A consultoria Thymos Energia projeta preços da energia entre R$ 150/MWh e R$ 200/MWh no próximo inverno, impulsionados pela boa safra de ventos e níveis favoráveis dos reservatórios.
O setor elétrico brasileiro entra na temporada de inverno com perspectivas otimistas de estabilidade e moderação de preços. A Thymos Energia estima que o Preço da Liquidação das Diferenças (PLD) oscilará entre R$ 150/MWh e R$ 200/MWh, refletindo um cenário hidrológico e meteorológico que favorece a oferta de energia no Sistema Interligado Nacional (SIN).
A chegada do inverno, a partir de 21 de junho, marca a transição climática característica, com a redução das precipitações nas regiões Sudeste, Centro-Oeste e na bacia do Rio São Francisco. Entretanto, a robustez dos reservatórios, sustentada por chuvas recorrentes, deve atuar como uma barreira natural contra a escalada de custos.
Dinâmica climática e geração renovável
O comportamento das chuvas tem se mostrado um diferencial importante. De acordo com a Nottus, consultoria especializada em inteligência de dados, o volume de precipitação deve permanecer acima da média em áreas estratégicas. Enquanto o Sul do país reforça sua posição como exportador de energia, o Sudeste e o Centro-Oeste mantêm suas afluências em patamares que retardam o esvaziamento dos reservatórios.
Além disso, a antecipação da safra de ventos desempenha um papel crucial. Com o fenômeno El Niño influenciando as correntes atmosféricas, a geração eólica tem superado expectativas, oferecendo uma fonte renovável abundante. O cenário de temperaturas amenas, que evita picos de consumo por refrigeração, reforça a tendência de manutenção de preços baixos no curto prazo.

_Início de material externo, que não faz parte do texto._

import Literature.Analysis.FluidPDE.HardSphereUniqueness
import Summits.AtomisticToContinuum.HydrodynamicLimit.Theorems.MourreKoopmanChargesFluctuationFramework
import Summits.AtomisticToContinuum.HydrodynamicLimit.Theses.TwoClocks

/-!
# `EquilibriumShearWindowLD`: the flow quantifier is not load-bearing
# (route TwoClocks, stmt-AtomisticToContinuum-14446; forward uniqueness of hard-sphere flows)

Helper file (`--supports` stmt-AtomisticToContinuum-14446). The item
`TwoClocks.EquilibriumShearWindowLD` (and its parent crux `TwoClocks.EquilibriumFastWindowLD`,
stmt-14440) quantifies over ALL families `Φ` of hard-sphere flow structures
(`HardSphereFlow`, a hypothesis structure: any a.e.-defined global flow whose good orbits are
hard-sphere trajectories). This quantifier is decorative:

* `hardSphereFlow_eq_of_mem_good` — two hard-sphere flows agree at all times `s ≥ 0` on their
  common good set (forward uniqueness of hard-sphere trajectories,
  `IsHardSphereTrajectory.unique_holds`, GST 2013 Prop. 4.1.1);
* `windowSum_congr_of_forward_eq`, `windowSum_ae_eq_of_flows` — hence every window functional
  `Σᵢ w⁻¹ ∫₀ʷ F(Φ_r z i) dr`, `w ≥ 0`, of two flows agrees almost surely under every local Gibbs
  law (local Gibbs laws are `≪` Liouville and charge no bad set);
* `windowMoment_eq_of_flows` — the window exponential moments of two flows coincide (for every
  one-body observable `F`, every tilt, every window `w ≥ 0`, all profiles);
* flow families exist for `0 < σ < 1/2` (Alexander's theorem on `𝕋³`,
  `HardSphereFlow.nonempty_torus_holds`, since `0 < σ(N+1)^{-1/3} ≤ σ < 1/2`; reused from
  `FluctuationFramework.nonempty_flowFamily`);
* `equilibriumShearWindowLD_iff_exists_flow`, `equilibriumShearWindowLD_iff_fixed_flow` — **the
  item is equivalent to its version with `∀ Φ` replaced by `∃ Φ`, and to its instance along ANY
  fixed choice of flow families** (e.g. an explicit construction): a prover may fix one convenient
  flow family, a refuter may attack any one;
* `equilibriumFastWindowLD_iff_exists_flow` — the same for the crux stmt-14440.

Nothing dynamical beyond forward uniqueness is used; the item (an open problem, the `u₀ = 0`,
`F = φ v⁰v¹` instance of stmt-14440) stays open.

References: I. Gallagher, L. Saint-Raymond, B. Texier, *From Newton to Boltzmann* (2013),
Prop. 4.1.1; R. K. Alexander, PhD thesis, Berkeley (1975).

prover-pitem-stmt-AtomisticToContinuum-14446-c4-0.
-/

noncomputable section

open MeasureTheory Real Set
open scoped ENNReal

namespace Summit.AtomisticToContinuum.HydrodynamicLimit.Theorems

open Literature.Analysis.FluidPDE Literature.MathematicalPhysics.KineticTheory
open Summit.AtomisticToContinuum.HydrodynamicLimit.Theses.TwoClocks

/-! ### Forward agreement of two flows on the common good set -/

/-- **Two hard-sphere flows agree forward in time on their common good set** (both orbits are
hard-sphere trajectories issued from `z`, `flow_zero`; forward uniqueness
`IsHardSphereTrajectory.unique_holds`, GST 2013 Prop. 4.1.1; Hausdorff position space).
[folklore] -/
theorem hardSphereFlow_eq_of_mem_good {d : Type*} [Fintype d] {X : Type*} [MeasureSpace X]
    [TopologicalSpace X] [T2Space X] {G : Geometry d X} {ε : ℝ} {M : ℕ}
    {Φ Ψ : HardSphereFlow G ε M} {z : Config M d X} (hΦ : z ∈ Φ.good) (hΨ : z ∈ Ψ.good)
    {s : ℝ} (hs : 0 ≤ s) : Φ.flow s z = Ψ.flow s z := by
  have h0 : Φ.flow 0 z = Ψ.flow 0 z := by rw [Φ.flow_zero z hΦ, Ψ.flow_zero z hΨ]
  exact IsHardSphereTrajectory.unique_holds (Φ.isTrajectory z hΦ) (Ψ.isTrajectory z hΨ) h0
    (Set.mem_Ici.2 hs)

/-- **The window functional only sees the forward orbit**: if two flows agree at `z` for all
`s ≥ 0`, their window functionals `Σᵢ w⁻¹ ∫₀ʷ F(Φ_r z i) dr` at `z` agree for every window
`w ≥ 0` and every observable `F` (the interval integral over `[0, w]` only evaluates the orbit at
nonnegative times). [folklore] -/
theorem windowSum_congr_of_forward_eq {d : Type*} [Fintype d] {X : Type*} [MeasureSpace X]
    [TopologicalSpace X] {G : Geometry d X} {ε : ℝ} {M : ℕ}
    {Φ Ψ : HardSphereFlow G ε M} {z : Config M d X}
    (h : ∀ s, 0 ≤ s → Φ.flow s z = Ψ.flow s z) (F : X × EuclideanSpace ℝ d → ℝ) {w : ℝ}
    (hw : 0 ≤ w) :
    ∑ i, w⁻¹ * ∫ r in (0 : ℝ)..w, F (Φ.flow r z i) =
      ∑ i, w⁻¹ * ∫ r in (0 : ℝ)..w, F (Ψ.flow r z i) := by
  refine Finset.sum_congr rfl fun i _ => ?_
  congr 1
  refine intervalIntegral.integral_congr fun r hr => ?_
  rw [Set.uIcc_of_le hw] at hr
  simp only [h r hr.1]

/-! ### Under a local Gibbs law the choice of the flow is immaterial -/

section Torus

variable {σ : ℝ} {N : ℕ}

/-- The local Gibbs law does not depend on its flow argument (the flow only fixes the phase
space). [folklore] -/
theorem localGibbsLaw_flow_irrel' (a₀ θ₀ : T3 → ℝ) (u₀ : T3 → V3)
    (Φ Ψ : HardSphereFlow (Torus.geometry (Fin 3)) (hsDiameter σ N) (N + 1)) :
    localGibbsLaw σ a₀ u₀ θ₀ N Φ = localGibbsLaw σ a₀ u₀ θ₀ N Ψ := rfl

/-- A local Gibbs law (absolutely continuous with respect to the Liouville measure) charges no
bad set: almost every configuration is good for ANY hard-sphere flow. [folklore] -/
theorem ae_mem_good_localGibbsLaw' (a₀ θ₀ : T3 → ℝ) (u₀ : T3 → V3)
    (Φ Ψ : HardSphereFlow (Torus.geometry (Fin 3)) (hsDiameter σ N) (N + 1)) :
    ∀ᵐ z ∂(localGibbsLaw σ a₀ u₀ θ₀ N Φ), z ∈ Ψ.good := by
  have hL : localGibbsLaw σ a₀ u₀ θ₀ N Φ ≪
      liouville (Torus.geometry (Fin 3)) (N + 1) (hsDiameter σ N) := by
    unfold localGibbsLaw
    rw [particleLaw_eq]
    exact withDensity_absolutelyContinuous _ _
  exact hL.ae_le Ψ.ae_mem_good

/-- **The window functionals of two flows agree almost surely** under every local Gibbs law, for
every observable `F` and every window `w ≥ 0`. [folklore] -/
theorem windowSum_ae_eq_of_flows (a₀ θ₀ : T3 → ℝ) (u₀ : T3 → V3)
    (Φ Ψ : HardSphereFlow (Torus.geometry (Fin 3)) (hsDiameter σ N) (N + 1))
    (F : T3 × V3 → ℝ) {w : ℝ} (hw : 0 ≤ w) :
    (fun z => ∑ i, w⁻¹ * ∫ r in (0 : ℝ)..w, F (Φ.flow r z i)) =ᵐ[localGibbsLaw σ a₀ u₀ θ₀ N Φ]
      fun z => ∑ i, w⁻¹ * ∫ r in (0 : ℝ)..w, F (Ψ.flow r z i) := by
  filter_upwards [ae_mem_good_localGibbsLaw' a₀ θ₀ u₀ Φ Φ, ae_mem_good_localGibbsLaw' a₀ θ₀ u₀ Φ Ψ]
    with z hzΦ hzΨ
  exact windowSum_congr_of_forward_eq (fun s hs => hardSphereFlow_eq_of_mem_good hzΦ hzΨ hs) F hw

/-- **Window exponential moments do not depend on the choice of the flow**: for two hard-sphere
flows `Φ, Ψ` of `N + 1` spheres of diameter `σ(N+1)^{-1/3}` on `𝕋³`, all profiles, every
observable `F`, tilt `β` and window `w ≥ 0`,
`∫ exp(β Σᵢ w⁻¹∫₀ʷ F(Φ_r z i) dr) dλ_Φ = ∫ exp(β Σᵢ w⁻¹∫₀ʷ F(Ψ_r z i) dr) dλ_Ψ`,
`λ_Φ = λ_Ψ` the local Gibbs law. [folklore] -/
theorem windowMoment_eq_of_flows (a₀ θ₀ : T3 → ℝ) (u₀ : T3 → V3)
    (Φ Ψ : HardSphereFlow (Torus.geometry (Fin 3)) (hsDiameter σ N) (N + 1))
    (F : T3 × V3 → ℝ) (β : ℝ) {w : ℝ} (hw : 0 ≤ w) :
    ∫⁻ z, ENNReal.ofReal (Real.exp (β * ∑ i, w⁻¹ * ∫ r in (0 : ℝ)..w, F (Φ.flow r z i)))
        ∂(localGibbsLaw σ a₀ u₀ θ₀ N Φ) =
      ∫⁻ z, ENNReal.ofReal (Real.exp (β * ∑ i, w⁻¹ * ∫ r in (0 : ℝ)..w, F (Ψ.flow r z i)))
        ∂(localGibbsLaw σ a₀ u₀ θ₀ N Ψ) := by
  rw [← localGibbsLaw_flow_irrel' a₀ θ₀ u₀ Φ Ψ]
  refine lintegral_congr_ae ?_
  filter_upwards [windowSum_ae_eq_of_flows a₀ θ₀ u₀ Φ Ψ F hw] with z hz
  rw [hz]

/-- The kinetic window `τ(N+1)^{-1/3}` is nonnegative for `τ ≥ 0`. [folklore] -/
theorem kineticWindow_nonneg {τ : ℝ} (hτ : 0 ≤ τ) (N : ℕ) :
    0 ≤ τ * ((N : ℝ) + 1) ^ (-(1 / 3 : ℝ)) :=
  mul_nonneg hτ (Real.rpow_nonneg (by positivity) _)

/-- **The item's window moment of the kinetic shear stress does not depend on the flow.**
[folklore] -/
theorem shearWindowMoment_eq_of_flows (a₀ θ₀ : ℝ)
    (Φ Ψ : HardSphereFlow (Torus.geometry (Fin 3)) (hsDiameter σ N) (N + 1))
    (φ : T3 → ℝ) (β : ℝ) {τ : ℝ} (hτ : 0 ≤ τ) :
    ∫⁻ z, ENNReal.ofReal (Real.exp (β * ∑ i : Fin (N + 1),
        (τ * ((N : ℝ) + 1) ^ (-(1 / 3 : ℝ)))⁻¹ *
          ∫ r in (0 : ℝ)..(τ * ((N : ℝ) + 1) ^ (-(1 / 3 : ℝ))),
            φ (Φ.flow r z i).1 * ((Φ.flow r z i).2 0 * (Φ.flow r z i).2 1)))
        ∂(localGibbsLaw σ (fun _ => a₀) (fun _ => 0) (fun _ => θ₀) N Φ) =
      ∫⁻ z, ENNReal.ofReal (Real.exp (β * ∑ i : Fin (N + 1),
        (τ * ((N : ℝ) + 1) ^ (-(1 / 3 : ℝ)))⁻¹ *
          ∫ r in (0 : ℝ)..(τ * ((N : ℝ) + 1) ^ (-(1 / 3 : ℝ))),
            φ (Ψ.flow r z i).1 * ((Ψ.flow r z i).2 0 * (Ψ.flow r z i).2 1)))
        ∂(localGibbsLaw σ (fun _ => a₀) (fun _ => 0) (fun _ => θ₀) N Ψ) :=
  windowMoment_eq_of_flows (fun _ => a₀) (fun _ => θ₀) (fun _ => 0) Φ Ψ
    (fun y => φ y.1 * (y.2 0 * y.2 1)) β (kineticWindow_nonneg hτ N)

/-! ### The flow quantifier of the item is not load-bearing -/

/-- **`EquilibriumShearWindowLD` with `∀ Φ` is equivalent to `EquilibriumShearWindowLD` with
`∃ Φ`.** (`→`: flow families exist below `σ = 1/2`, so shrink `σ₀` to `min σ₀ (1/2)` and take any;
`←`: the window moment of the given family equals that of the provided one,
`shearWindowMoment_eq_of_flows`.) [folklore] -/
theorem equilibriumShearWindowLD_iff_exists_flow :
    EquilibriumShearWindowLD ↔
      ∃ σ₀ : ℝ, 0 < σ₀ ∧ ∀ (a₀ θ₀ : ℝ), 0 < a₀ → 0 < θ₀ → ∀ σ : ℝ, 0 < σ → σ < σ₀ →
        ∃ Φ : (N : ℕ) → HardSphereFlow (Torus.geometry (Fin 3)) (hsDiameter σ N) (N + 1),
        ∀ φ : T3 → ℝ, Continuous φ → ∃ β₀ : ℝ, 0 < β₀ ∧ ∀ β : ℝ, |β| ≤ β₀ → ∀ ε : ℝ, 0 < ε →
          ∃ τ : ℝ, 0 < τ ∧ ∃ N₀ : ℕ, ∀ N : ℕ, N₀ ≤ N →
            ∫⁻ z, ENNReal.ofReal (Real.exp (β * ∑ i : Fin (N + 1),
                (τ * ((N : ℝ) + 1) ^ (-(1 / 3 : ℝ)))⁻¹ *
                  ∫ r in (0 : ℝ)..(τ * ((N : ℝ) + 1) ^ (-(1 / 3 : ℝ))),
                    φ ((Φ N).flow r z i).1 * (((Φ N).flow r z i).2 0 * ((Φ N).flow r z i).2 1)))
                ∂(localGibbsLaw σ (fun _ => a₀) (fun _ => 0) (fun _ => θ₀) N (Φ N)) ≤
              ENNReal.ofReal (Real.exp (ε * ((N : ℝ) + 1))) := by
  constructor
  · rintro ⟨σ₀, hσ₀, h⟩
    refine ⟨min σ₀ (1 / 2), lt_min hσ₀ (by norm_num), fun a₀ θ₀ ha hθ σ hσ hσσ => ?_⟩
    obtain ⟨Φ⟩ := FluctuationFramework.nonempty_flowFamily hσ (lt_of_lt_of_le hσσ (min_le_right _ _))
    exact ⟨Φ, h a₀ θ₀ ha hθ σ hσ (hσσ.trans_le (min_le_left _ _)) Φ⟩
  · rintro ⟨σ₀, hσ₀, h⟩
    refine ⟨σ₀, hσ₀, fun a₀ θ₀ ha hθ σ hσ hσσ Φ φ hφ => ?_⟩
    obtain ⟨Ψ, hΨ⟩ := h a₀ θ₀ ha hθ σ hσ hσσ
    obtain ⟨β₀, hβ₀, hβ⟩ := hΨ φ hφ
    refine ⟨β₀, hβ₀, fun β hb ε hε => ?_⟩
    obtain ⟨τ, hτ, N₀, hN⟩ := hβ β hb ε hε
    refine ⟨τ, hτ, N₀, fun N hNN => ?_⟩
    rw [shearWindowMoment_eq_of_flows a₀ θ₀ (Φ N) (Ψ N) φ β hτ.le]
    exact hN N hNN

/-- **`EquilibriumShearWindowLD` is equivalent to its instance along ANY fixed choice of flow
families** `Φ₀ σ : (N : ℕ) → HardSphereFlow … (hsDiameter σ N) (N + 1)` (e.g. an explicit
construction of the dynamics): the `∀ Φ` of the item may be replaced by `Φ := Φ₀ σ`. [folklore] -/
theorem equilibriumShearWindowLD_iff_fixed_flow
    (Φ₀ : (σ : ℝ) → (N : ℕ) → HardSphereFlow (Torus.geometry (Fin 3)) (hsDiameter σ N) (N + 1)) :
    EquilibriumShearWindowLD ↔
      ∃ σ₀ : ℝ, 0 < σ₀ ∧ ∀ (a₀ θ₀ : ℝ), 0 < a₀ → 0 < θ₀ → ∀ σ : ℝ, 0 < σ → σ < σ₀ →
        ∀ φ : T3 → ℝ, Continuous φ → ∃ β₀ : ℝ, 0 < β₀ ∧ ∀ β : ℝ, |β| ≤ β₀ → ∀ ε : ℝ, 0 < ε →
          ∃ τ : ℝ, 0 < τ ∧ ∃ N₀ : ℕ, ∀ N : ℕ, N₀ ≤ N →
            ∫⁻ z, ENNReal.ofReal (Real.exp (β * ∑ i : Fin (N + 1),
                (τ * ((N : ℝ) + 1) ^ (-(1 / 3 : ℝ)))⁻¹ *
                  ∫ r in (0 : ℝ)..(τ * ((N : ℝ) + 1) ^ (-(1 / 3 : ℝ))),
                    φ ((Φ₀ σ N).flow r z i).1 *
                      (((Φ₀ σ N).flow r z i).2 0 * ((Φ₀ σ N).flow r z i).2 1)))
                ∂(localGibbsLaw σ (fun _ => a₀) (fun _ => 0) (fun _ => θ₀) N (Φ₀ σ N)) ≤
              ENNReal.ofReal (Real.exp (ε * ((N : ℝ) + 1))) := by
  constructor
  · rintro ⟨σ₀, hσ₀, h⟩
    exact ⟨σ₀, hσ₀, fun a₀ θ₀ ha hθ σ hσ hσσ => h a₀ θ₀ ha hθ σ hσ hσσ (Φ₀ σ)⟩
  · rintro ⟨σ₀, hσ₀, h⟩
    exact equilibriumShearWindowLD_iff_exists_flow.2
      ⟨σ₀, hσ₀, fun a₀ θ₀ ha hθ σ hσ hσσ => ⟨Φ₀ σ, h a₀ θ₀ ha hθ σ hσ hσσ⟩⟩

/-- **The same for the parent crux `EquilibriumFastWindowLD`** (stmt-AtomisticToContinuum-14440):
its `∀ Φ` may be replaced by `∃ Φ` (`windowMoment_eq_of_flows` for a general observable `F`).
[folklore] -/
theorem equilibriumFastWindowLD_iff_exists_flow :
    EquilibriumFastWindowLD ↔
      ∃ σ₀ : ℝ, 0 < σ₀ ∧ ∀ (a₀ θ₀ : ℝ) (u₀ : V3), 0 < a₀ → 0 < θ₀ → ∀ σ : ℝ, 0 < σ → σ < σ₀ →
        ∃ Φ : (N : ℕ) → HardSphereFlow (Torus.geometry (Fin 3)) (hsDiameter σ N) (N + 1),
        ∀ F : T3 × V3 → ℝ, Continuous F → (∃ C : ℝ, ∀ y, |F y| ≤ C * (1 + ‖y.2‖ ^ 2)) →
        (∀ x, ∫ v, F (x, v) * localMaxwellian 1 θ₀ u₀ v = 0) →
        (∀ x (j : Fin 3), ∫ v, F (x, v) * v j * localMaxwellian 1 θ₀ u₀ v = 0) →
        (∀ x, ∫ v, F (x, v) * ‖v‖ ^ 2 * localMaxwellian 1 θ₀ u₀ v = 0) →
        ∃ β₀ : ℝ, 0 < β₀ ∧ ∀ β : ℝ, |β| ≤ β₀ → ∀ ε : ℝ, 0 < ε → ∃ τ : ℝ, 0 < τ ∧ ∃ N₀ : ℕ,
          ∀ N : ℕ, N₀ ≤ N →
            ∫⁻ z, ENNReal.ofReal (Real.exp (β * ∑ i : Fin (N + 1),
                (τ * ((N : ℝ) + 1) ^ (-(1 / 3 : ℝ)))⁻¹ *
                  ∫ r in (0 : ℝ)..(τ * ((N : ℝ) + 1) ^ (-(1 / 3 : ℝ))), F (((Φ N).flow r z) i)))
                ∂(localGibbsLaw σ (fun _ => a₀) (fun _ => u₀) (fun _ => θ₀) N (Φ N)) ≤
              ENNReal.ofReal (Real.exp (ε * ((N : ℝ) + 1))) := by
  constructor
  · rintro ⟨σ₀, hσ₀, h⟩
    refine ⟨min σ₀ (1 / 2), lt_min hσ₀ (by norm_num), fun a₀ θ₀ u₀ ha hθ σ hσ hσσ => ?_⟩
    obtain ⟨Φ⟩ := FluctuationFramework.nonempty_flowFamily hσ (lt_of_lt_of_le hσσ (min_le_right _ _))
    exact ⟨Φ, h a₀ θ₀ u₀ ha hθ σ hσ (hσσ.trans_le (min_le_left _ _)) Φ⟩
  · rintro ⟨σ₀, hσ₀, h⟩
    refine ⟨σ₀, hσ₀, fun a₀ θ₀ u₀ ha hθ σ hσ hσσ Φ F hF hC h1 hv hE => ?_⟩
    obtain ⟨Ψ, hΨ⟩ := h a₀ θ₀ u₀ ha hθ σ hσ hσσ
    obtain ⟨β₀, hβ₀, hβ⟩ := hΨ F hF hC h1 hv hE
    refine ⟨β₀, hβ₀, fun β hb ε hε => ?_⟩
    obtain ⟨τ, hτ, N₀, hN⟩ := hβ β hb ε hε
    refine ⟨τ, hτ, N₀, fun N hNN => ?_⟩
    rw [windowMoment_eq_of_flows (fun _ => a₀) (fun _ => θ₀) (fun _ => u₀) (Φ N) (Ψ N) F β
      (kineticWindow_nonneg hτ.le N)]
    exact hN N hNN

end Torus

end Summit.AtomisticToContinuum.HydrodynamicLimit.Theorems

end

“A combinação entre chuvas frequentes no Sul e no sul do subsistema Sudeste/Centro-Oeste, além do início antecipado e vigoroso da safra dos ventos, contribui para manter as afluências elevadas e retardar a redução dos níveis de armazenamento dos reservatórios ao longo do período seco.”
Perspectivas para o mercado de energia
O papel da energia solar também se destaca, com boas perspectivas de geração no Centro-Norte do território nacional. A ausência de ondas de calor extremo, somada à oferta crescente dessas fontes limpas, minimiza a necessidade de acionar usinas térmicas mais caras, o que diretamente beneficia o consumidor final e a previsibilidade do setor.
Para os próximos meses, o monitoramento do El Niño, que deve ganhar intensidade em agosto, será fundamental para entender possíveis impactos no Centro-Norte. Contudo, a base formada pela gestão hídrica atual e a performance das fontes renováveis garantem um cenário de segurança operacional e estabilidade tarifária para o período que se inicia.